Usually, design specs call for wye or delta.
Wye will provide a neutral, and delta won't.
Wye winding insulation can be rated lower tahn delta winding insulatuon for the same applied voltage.
 
DanDel-

As you've mentioned, I like to know the benefits to mfg. of equipment, end-user of equipment, Utilit company. Also, you mentioned that no Neutral line for Delta, then what about the center tap from Delta to get 120V (line to center)...?

thanks
 
The 120 volt circuit is a Wye connection.
Delta does not send any power through a neutral no matter what the load imbalance is between the legs. That requires a wye circuit.
Much of the electrical noise found on telephone lines etc. comes from the current flowing through neutral from wye circuits. I have seen this voltage as high as 110 volts between neighborhoods. Since telephone pairs are insulated at the customer end but referenced to ground at the central office, this results in 110 volts common mode to ground! In one case I worked with, a telephone worker was killed when the voltage to ground was 180 volts because of neutral voltage drop.
When a neutral carrying high currents is cut, the result is often fires and occasionally deaths. When an unbalanced wye feed has its neutral back to the source, or between legs, cut, the underloaded leg will go overvoltage and the overloaded leg will go undervoltage. Either case will destroy equipment. From a safety standpoint, 3 phase delta is safer and cheaper to deliver than 3 phase wye but we do not live in a three phase world. We have both 3 phase and single phase thus we have wye circuits to deliver the single phase power.
 

One reference is Franklin & Franklin, J&P Transformer Book, Butterworths. Tradesoffs are numerous, and out of the scope of this forum to detail. Some self-study will be necessary.
 
thanks for everyone's input...I think as "busbar" suggested, I need to some self studing to better educate myself. I wonder if there is a good and simple to follow book out there...?

thanks again to everyone.
 
The 120V circuit off of a 240V delta with a center tap IS NOT a Wye connection. It is 120V phase to "neutral", available from two of the phases to neutral. The third phase is the "wild leg" and operates at 208V phase to neutral. This neutral is not centered between all of the phases as it is in a wye system, and this is one of the reasons that there has never been a definition of "Neutral" included in the NEC, nobody has written one that includes everything used as a neutral while excluding everything that is not used as a neutral.
 

Is this common to use a large capacity (50 to 60 MVA) step down transformer with on load automatic voltage regulator (+/-)15% for the auxiliaries of a power plant instead of simple on load tap changer?
What is the impact on cost, if such transformer is used?

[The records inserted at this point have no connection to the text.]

import Summits.QuantumFields.YangMills.Theorems.AlphaInputsT3ACv3OneBlockLiftBounds
import HarnessLib

/-!
# `AlphaInputsT3ACv3OneBlockLiftCurl` — (r1-ob) THE ONE-BLOCK LIFT, PART 4: ★ THE CURL BOUND `|curl (obLift A)(q)| ≤ 1728·‖A‖_{loc}/L^{2k}` — lane `pub-balaban3d` ∕ cell
# `ym3-torus`, seat alpha-2 (g6); kernel of record for the regional Newton route (★★OWNER g25 03:01:17Z, LEAD ★w1-19936 g2 03:02:18Z)

WHY.  The plaquette row of the Newton shell bounds the finest curls of the correction `R u`; for the one-block kernel the gauge part `Ψ·dχ` is curl-free and the product form
`h(ρ_α)·Π tent(ρ_⊥)` is differentiated only ACROSS its direction, where the tents are `12/n`-Lipschitz and vanish on the block's transverse boundary (no face term): `|curl e⁰| ≤
(4/n)·(12/n)·4 = 192/n²`, `n = L^k`.  THIS FILE: `curlAt_obKernel_eq` (the gauge part drops out), `abs_comp_shift_sub_le` (the product form across one transverse step),
★ `abs_curlAt_obKernel_le (≤ 192/L^{2k})`, `curlAt_obKernel_eq_zero_of_ne` (support: the blocks of `z`, `z + e_μ`, `z + e_ν`), `curlAt_obLift_eq_sum`, ★★ `abs_curlAt_obLift_le_local`
(`≤ 1728·M/L^{2k}`, `M` bounding `A` on the bonds issuing from those three blocks), `abs_curlAt_obLift_le`.
HONEST FRAMING.  Kernel estimates of explicit lattice functions (constants not optimised: numerics `≈ 34/L^{2k}` per kernel); count-neutral helper toward the (FL)∕KIN row `hLift` of
R3 2′∕2′χ (`stub_laneRecordsV3`, items 19935∕19936 — NOT proved here); registry untouched; nothing about d = 4, the continuum, or a mass gap; YM₃ on T³ is rung R3, not Clay.

References: T. Bałaban, Commun. Math. Phys. 109 (1987) 249–301 [Balaban1987RG1] ((0.3) p.252, (0.4)+(0.11) p.253); CMP 102 (1985) 277–309 [Balaban1985Variational] ((8) p.279).
-/

set_option autoImplicit false

noncomputable section

namespace Summit.QuantumFields.YangMills.Theorems.AbelianEML.OneBlock

open scoped BigOperators
open Literature.MathematicalPhysics.QuantumFieldTheory.Balaban1983to89
open Literature.MathematicalPhysics.QuantumFieldTheory.Balaban1983to89.T3ContinuumYM3Torus
open Summit.QuantumFields.YangMills.Theorems.AbelianEML (curlAt)
open Summit.QuantumFields.YangMills.Theorems.AbelianEML.Shapes1D
open Summit.QuantumFields.YangMills.Theorems.AbelianEML.Tensor (rho form3 N0 nc sizes le_standing coarsen_eq_iff rho_shift_mod)
open Summit.QuantumFields.YangMills.Theorems.LinearLiftGauge (dgrad psiIter)
open Summit.QuantumFields.YangMills.Theorems.LinearLiftSpread (curlAt_dgrad)
open Summit.QuantumFields.Balaban3D.Carriers (coarsen)

variable {F : T3Family} {K k : ℕ}

/-- **THE GAUGE PART IS CURL-FREE**: `curl e_{(y,α)} = curl e⁰_{(y,α)}`. [folklore] -/
theorem curlAt_obKernel_eq (y : Site (F.P K) k) (α : Fin 3) (z : Site (F.P K) 0) (μ ν : Fin 3) :
    curlAt (obKernel F K k y α) z μ ν = curlAt (e0 F K k y α) z μ ν := by
  have h := curlAt_dgrad (chiB F K k y) z μ ν
  simp only [curlAt, obKernel] at h ⊢
  linear_combination (psiIter k (e0 F K k y α) y) * h

/-- The `α`-component of the product form as a site function. [cite: Balaban1985Variational, (8) p.279] -/
theorem e0_apply (y : Site (F.P K) k) (α : Fin 3) (b : PBond (F.P K) 0) :
    e0 F K k y α b = if b.dir = α then hS false (F.L ^ k) (N0 F K) (rho y b.src α) * ∏ i ∈ Finset.univ.erase α, tS (F.L ^ k) (N0 F K) (rho y b.src i) else 0 := rfl

/-- **THE PRODUCT FORM ACROSS ONE TRANSVERSE STEP**: for `β ≠ α`, moving the source by `e_β` changes `h(ρ_α)·Π_{i≠α} tent(ρ_i)` by at most `192/n²` (only the `β`-tent moves, by
`≤ 12/n`; `|h| ≤ 4/n`, the other tent `≤ 4`). [cite: Balaban1985Variational, (8) p.279] -/
theorem abs_comp_shift_sub_le (hk : k ≤ K) (hn3 : 3 ≤ F.L ^ k) (y : Site (F.P K) k) {α β : Fin 3} (hβ : β ≠ α) (z : Site (F.P K) 0) :
    |hS false (F.L ^ k) (N0 F K) (rho y (z.shift β) α) * ∏ i ∈ Finset.univ.erase α, tS (F.L ^ k) (N0 F K) (rho y (z.shift β) i) -
      hS false (F.L ^ k) (N0 F K) (rho y z α) * ∏ i ∈ Finset.univ.erase α, tS (F.L ^ k) (N0 F K) (rho y z i)| ≤ 192 / ((F.L : ℝ) ^ k) ^ 2 := by
  obtain ⟨h1, h2, h3⟩ := sizes (F := F) hk
  obtain ⟨m, hm, hm1⟩ := pow_odd (F := F) hn3
  have hcast : ((F.L ^ k : ℕ) : ℝ) = (F.L : ℝ) ^ k := by push_cast; ring
  have hLpos : (0 : ℝ) < (F.L : ℝ) ^ k := by rw [← hcast]; exact_mod_cast (show 0 < F.L ^ k by omega)
  -- the longitudinal factor does not move
  have hh : hS false (F.L ^ k) (N0 F K) (rho y (z.shift β) α) = hS false (F.L ^ k) (N0 F K) (rho y z α) := by
    apply hS_congr; rw [rho_shift_mod, if_neg (Ne.symm hβ), add_zero]
  rw [hh, ← mul_sub, abs_mul]
  -- split the transverse product at `β`
  have hβmem : β ∈ Finset.univ.erase α := Finset.mem_erase.mpr ⟨hβ, Finset.mem_univ β⟩
  rw [← Finset.mul_prod_erase _ _ hβmem, ← Finset.mul_prod_erase (Finset.univ.erase α) (fun i => tS (F.L ^ k) (N0 F K) (rho y z i)) hβmem]
  have hrest : ∏ i ∈ (Finset.univ.erase α).erase β, tS (F.L ^ k) (N0 F K) (rho y (z.shift β) i) =
      ∏ i ∈ (Finset.univ.erase α).erase β, tS (F.L ^ k) (N0 F K) (rho y z i) := by
    refine Finset.prod_congr rfl fun i hi => ?_
    have hiβ : i ≠ β := Finset.ne_of_mem_erase hi
    simp only [tS]; apply per_congr; rw [rho_shift_mod, if_neg hiβ, add_zero]
  rw [hrest, ← sub_mul, abs_mul]
  have hcard : ((Finset.univ.erase α).erase β).card = 1 := by
    rw [Finset.card_erase_of_mem hβmem, Finset.card_erase_of_mem (Finset.mem_univ α)]; simp
  have hP : |∏ i ∈ (Finset.univ.erase α).erase β, tS (F.L ^ k) (N0 F K) (rho y z i)| ≤ 4 := by
    rw [Finset.abs_prod]
    calc ∏ i ∈ (Finset.univ.erase α).erase β, |tS (F.L ^ k) (N0 F K) (rho y z i)| ≤ ∏ _i ∈ (Finset.univ.erase α).erase β, (4 : ℝ) := by
          refine Finset.prod_le_prod (fun i _ => abs_nonneg _) fun i _ => ?_
          rw [abs_of_nonneg (tS_facts hm hm1 h1 h2 _).1]; exact (tS_facts hm hm1 h1 h2 _).2.1
      _ = 4 := by rw [Finset.prod_const, hcard, pow_one]
  have hstep : |tS (F.L ^ k) (N0 F K) (rho y (z.shift β) β) - tS (F.L ^ k) (N0 F K) (rho y z β)| ≤ 12 / ((F.L : ℝ) ^ k) := by
    rw [← hcast]; exact (tS_facts hm hm1 h1 h2 (rho y z β)).2.2 _ (by rw [rho_shift_mod, if_pos rfl])
  have hh' : |hS false (F.L ^ k) (N0 F K) (rho y z α)| ≤ 4 / ((F.L : ℝ) ^ k) := by rw [← hcast]; exact abs_hS_le h3 false _
  calc |hS false (F.L ^ k) (N0 F K) (rho y z α)| *
        (|tS (F.L ^ k) (N0 F K) (rho y (z.shift β) β) - tS (F.L ^ k) (N0 F K) (rho y z β)| * |∏ i ∈ (Finset.univ.erase α).erase β, tS (F.L ^ k) (N0 F K) (rho y z i)|)
      ≤ 4 / (F.L : ℝ) ^ k * (12 / (F.L : ℝ) ^ k * 4) :=
        mul_le_mul hh' (mul_le_mul hstep hP (abs_nonneg _) (by positivity)) (by positivity) (by positivity)
    _ = 192 / ((F.L : ℝ) ^ k) ^ 2 := by field_simp; ring

/-- The product form on a bond of its own direction. [folklore] -/
theorem e0_apply_self (y : Site (F.P K) k) (α : Fin 3) (z : Site (F.P K) 0) :
    e0 F K k y α ⟨z, α⟩ = hS false (F.L ^ k) (N0 F K) (rho y z α) * ∏ i ∈ Finset.univ.erase α, tS (F.L ^ k) (N0 F K) (rho y z i) := by
  rw [e0_apply]; exact if_pos rfl

/-- The product form vanishes on bonds of the other directions. [folklore] -/
theorem e0_apply_of_ne (y : Site (F.P K) k) {α μ : Fin 3} (h : μ ≠ α) (z : Site (F.P K) 0) : e0 F K k y α ⟨z, μ⟩ = 0 := by
  rw [e0_apply]
  split_ifs with h'
  · exact absurd h' h
  · rfl

/-- **★ `|curl e_{(y,α)}(z; μ, ν)| ≤ 192/L^{2k}`** (`μ ≠ ν`). [cite: Balaban1985Variational, (8) p.279] -/
theorem abs_curlAt_obKernel_le (hk : k ≤ K) (hn3 : 3 ≤ F.L ^ k) (y : Site (F.P K) k) (α : Fin 3) (z : Site (F.P K) 0) {μ ν : Fin 3} (hμν : μ ≠ ν) :
    |curlAt (obKernel F K k y α) z μ ν| ≤ 192 / ((F.L : ℝ) ^ k) ^ 2 := by
  have hpos : (0 : ℝ) ≤ 192 / ((F.L : ℝ) ^ k) ^ 2 := by positivity
  rw [curlAt_obKernel_eq]
  unfold curlAt
  by_cases hμ : μ = α
  · subst hμ
    have hν : ν ≠ μ := fun h => hμν h.symm
    rw [e0_apply_self, e0_apply_self, e0_apply_of_ne y hν, e0_apply_of_ne y hν, add_zero, sub_zero, abs_sub_comm]
    exact abs_comp_shift_sub_le hk hn3 y hν z
  · by_cases hν : ν = α
    · subst hν
      rw [e0_apply_self, e0_apply_self, e0_apply_of_ne y hμ, e0_apply_of_ne y hμ, zero_add, sub_zero]
      exact abs_comp_shift_sub_le hk hn3 y hμ z
    · rw [e0_apply_of_ne y hμ, e0_apply_of_ne y hμ, e0_apply_of_ne y hν, e0_apply_of_ne y hν]
      simpa using hpos

/-- **SUPPORT OF THE CURL**: `curl e_{(y,α)}(z; μ, ν) = 0` unless `y` is the block of `z`, of `z + e_μ` or of `z + e_ν`. [cite: Balaban1987RG1, (0.3) p.252] -/
theorem curlAt_obKernel_eq_zero_of_ne (hk : k ≤ K) (y : Site (F.P K) k) (α : Fin 3) (z : Site (F.P K) 0) (μ ν : Fin 3)
    (h0 : coarsen k z ≠ y) (hμ : coarsen k (z.shift μ) ≠ y) (hν : coarsen k (z.shift ν) ≠ y) : curlAt (obKernel F K k y α) z μ ν = 0 := by
  rw [curlAt_obKernel_eq]
  simp only [curlAt]
  rw [e0_eq_zero_of_ne hk y α ⟨z, μ⟩ h0, e0_eq_zero_of_ne hk y α ⟨z.shift μ, ν⟩ hμ, e0_eq_zero_of_ne hk y α ⟨z.shift ν, μ⟩ hν,
    e0_eq_zero_of_ne hk y α ⟨z, ν⟩ h0]
  ring

/-- The curl of the one-block lift is the `A`-weighted sum of the kernels' curls. [folklore] -/
theorem curlAt_obLift_eq_sum (A : PBond (F.P K) k → ℝ) (z : Site (F.P K) 0) (μ ν : Fin 3) :
    curlAt (obLift F K k A) z μ ν = ∑ c : PBond (F.P K) k, A c * curlAt (obKernel F K k c.src c.dir) z μ ν := by
  simp only [curlAt, obLift, ← Finset.sum_add_distrib, ← Finset.sum_sub_distrib, ← mul_add, ← mul_sub]

/-- **★★ LOCAL CURL BOUND**: `|curl (obLift A)(z; μ, ν)| ≤ (1728/L^{2k})·M` when `|A| ≤ M` on the coarse bonds issuing from the blocks of `z`, `z + e_μ`, `z + e_ν` (`μ ≠ ν`).
[cite: Balaban1985Variational, (8) p.279; Balaban1987RG1, (0.11) p.253] -/
theorem abs_curlAt_obLift_le_local (hk : k ≤ K) (hn3 : 3 ≤ F.L ^ k) (A : PBond (F.P K) k → ℝ) (z : Site (F.P K) 0) {μ ν : Fin 3} (hμν : μ ≠ ν)
    {M : ℝ} (hM0 : 0 ≤ M)
    (hM : ∀ (y : Site (F.P K) k) (α : Fin 3), (y = coarsen k z ∨ y = coarsen k (z.shift μ) ∨ y = coarsen k (z.shift ν)) → |A ⟨y, α⟩| ≤ M) :
    |curlAt (obLift F K k A) z μ ν| ≤ 1728 / ((F.L : ℝ) ^ k) ^ 2 * M := by
  classical
  rw [curlAt_obLift_eq_sum]
  -- re-index by `(source, direction)` and restrict the sources to the three blocks
  let e : Site (F.P K) k × Fin 3 ≃ PBond (F.P K) k := ⟨fun p => ⟨p.1, p.2⟩, fun c => (c.src, c.dir), fun _ => rfl, fun _ => rfl⟩
  rw [← Equiv.sum_comp e, Fintype.sum_prod_type]
  simp only [e, Equiv.coe_fn_mk]
  set T : Finset (Site (F.P K) k) := {coarsen k z, coarsen k (z.shift μ), coarsen k (z.shift ν)} with hT
  have hzero : ∀ y ∉ T, ∑ α : Fin 3, A ⟨y, α⟩ * curlAt (obKernel F K k y α) z μ ν = 0 := by
    intro y hy
    have hy' : coarsen k z ≠ y ∧ coarsen k (z.shift μ) ≠ y ∧ coarsen k (z.shift ν) ≠ y := by
      simp only [hT, Finset.mem_insert, Finset.mem_singleton, not_or] at hy
      exact ⟨fun h => hy.1 h.symm, fun h => hy.2.1 h.symm, fun h => hy.2.2 h.symm⟩
    exact Finset.sum_eq_zero fun α _ => by rw [curlAt_obKernel_eq_zero_of_ne hk y α z μ ν hy'.1 hy'.2.1 hy'.2.2, mul_zero]
  rw [← Finset.sum_subset (Finset.subset_univ T) fun y _ hy => hzero y hy]
  have hcardT : T.card ≤ 3 := by
    rw [hT]; exact (Finset.card_insert_le _ _).trans (Nat.succ_le_succ ((Finset.card_insert_le _ _).trans (by simp)))
  have hterm : ∀ y ∈ T, |∑ α : Fin 3, A ⟨y, α⟩ * curlAt (obKernel F K k y α) z μ ν| ≤ 3 * (M * (192 / ((F.L : ℝ) ^ k) ^ 2)) := by
    intro y hy
    have hyT : y = coarsen k z ∨ y = coarsen k (z.shift μ) ∨ y = coarsen k (z.shift ν) := by
      simpa only [hT, Finset.mem_insert, Finset.mem_singleton] using hy
    calc |∑ α : Fin 3, A ⟨y, α⟩ * curlAt (obKernel F K k y α) z μ ν| ≤ ∑ α : Fin 3, |A ⟨y, α⟩ * curlAt (obKernel F K k y α) z μ ν| :=
          Finset.abs_sum_le_sum_abs _ _
      _ ≤ ∑ _α : Fin 3, M * (192 / ((F.L : ℝ) ^ k) ^ 2) := Finset.sum_le_sum fun α _ => by
          rw [abs_mul]; exact mul_le_mul (hM y α hyT) (abs_curlAt_obKernel_le hk hn3 y α z hμν) (abs_nonneg _) hM0
      _ = 3 * (M * (192 / ((F.L : ℝ) ^ k) ^ 2)) := by simp only [Finset.sum_const, Finset.card_univ, Fintype.card_fin, nsmul_eq_mul]; norm_num
  calc |∑ y ∈ T, ∑ α : Fin 3, A ⟨y, α⟩ * curlAt (obKernel F K k y α) z μ ν| ≤ ∑ y ∈ T, |∑ α : Fin 3, A ⟨y, α⟩ * curlAt (obKernel F K k y α) z μ ν| :=
        Finset.abs_sum_le_sum_abs _ _
    _ ≤ ∑ _y ∈ T, 3 * (M * (192 / ((F.L : ℝ) ^ k) ^ 2)) := Finset.sum_le_sum hterm
    _ = T.card * (3 * (M * (192 / ((F.L : ℝ) ^ k) ^ 2))) := by rw [Finset.sum_const, nsmul_eq_mul]
    _ ≤ 3 * (3 * (M * (192 / ((F.L : ℝ) ^ k) ^ 2))) := by
        have : (T.card : ℝ) ≤ 3 := by exact_mod_cast hcardT
        have h0 : 0 ≤ 3 * (M * (192 / ((F.L : ℝ) ^ k) ^ 2)) := by positivity
        exact mul_le_mul_of_nonneg_right this h0
    _ = 1728 / ((F.L : ℝ) ^ k) ^ 2 * M := by ring

/-- **GLOBAL CURL BOUND**: `|A| ≤ M ⇒ |curl (obLift A)(z; μ, ν)| ≤ (1728/L^{2k})·M`. [cite: Balaban1987RG1, (0.11) p.253] -/
theorem abs_curlAt_obLift_le (hk : k ≤ K) (hn3 : 3 ≤ F.L ^ k) (A : PBond (F.P K) k → ℝ) {M : ℝ} (hM : ∀ c, |A c| ≤ M) (z : Site (F.P K) 0) {μ ν : Fin 3} (hμν : μ ≠ ν) :
    |curlAt (obLift F K k A) z μ ν| ≤ 1728 / ((F.L : ℝ) ^ k) ^ 2 * M :=
  abs_curlAt_obLift_le_local hk hn3 A z hμν ((abs_nonneg _).trans (hM ⟨coarsen k z, 0⟩)) fun y α _ => hM ⟨y, α⟩

end Summit.QuantumFields.YangMills.Theorems.AbelianEML.OneBlock

end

An expert advised is requested please.

mta0303
 
As previously requested, you need to be a bit more specific about the type of device in question.

If transformers: at least one winding of most transformers is usually specified as delta to trap zero-sequence currents, including 3rd-harmonic currents. The zero-sequence currents end up circulating within the transformer (hence the name "circulating currents") rather than being imposed on the primary transformer supply.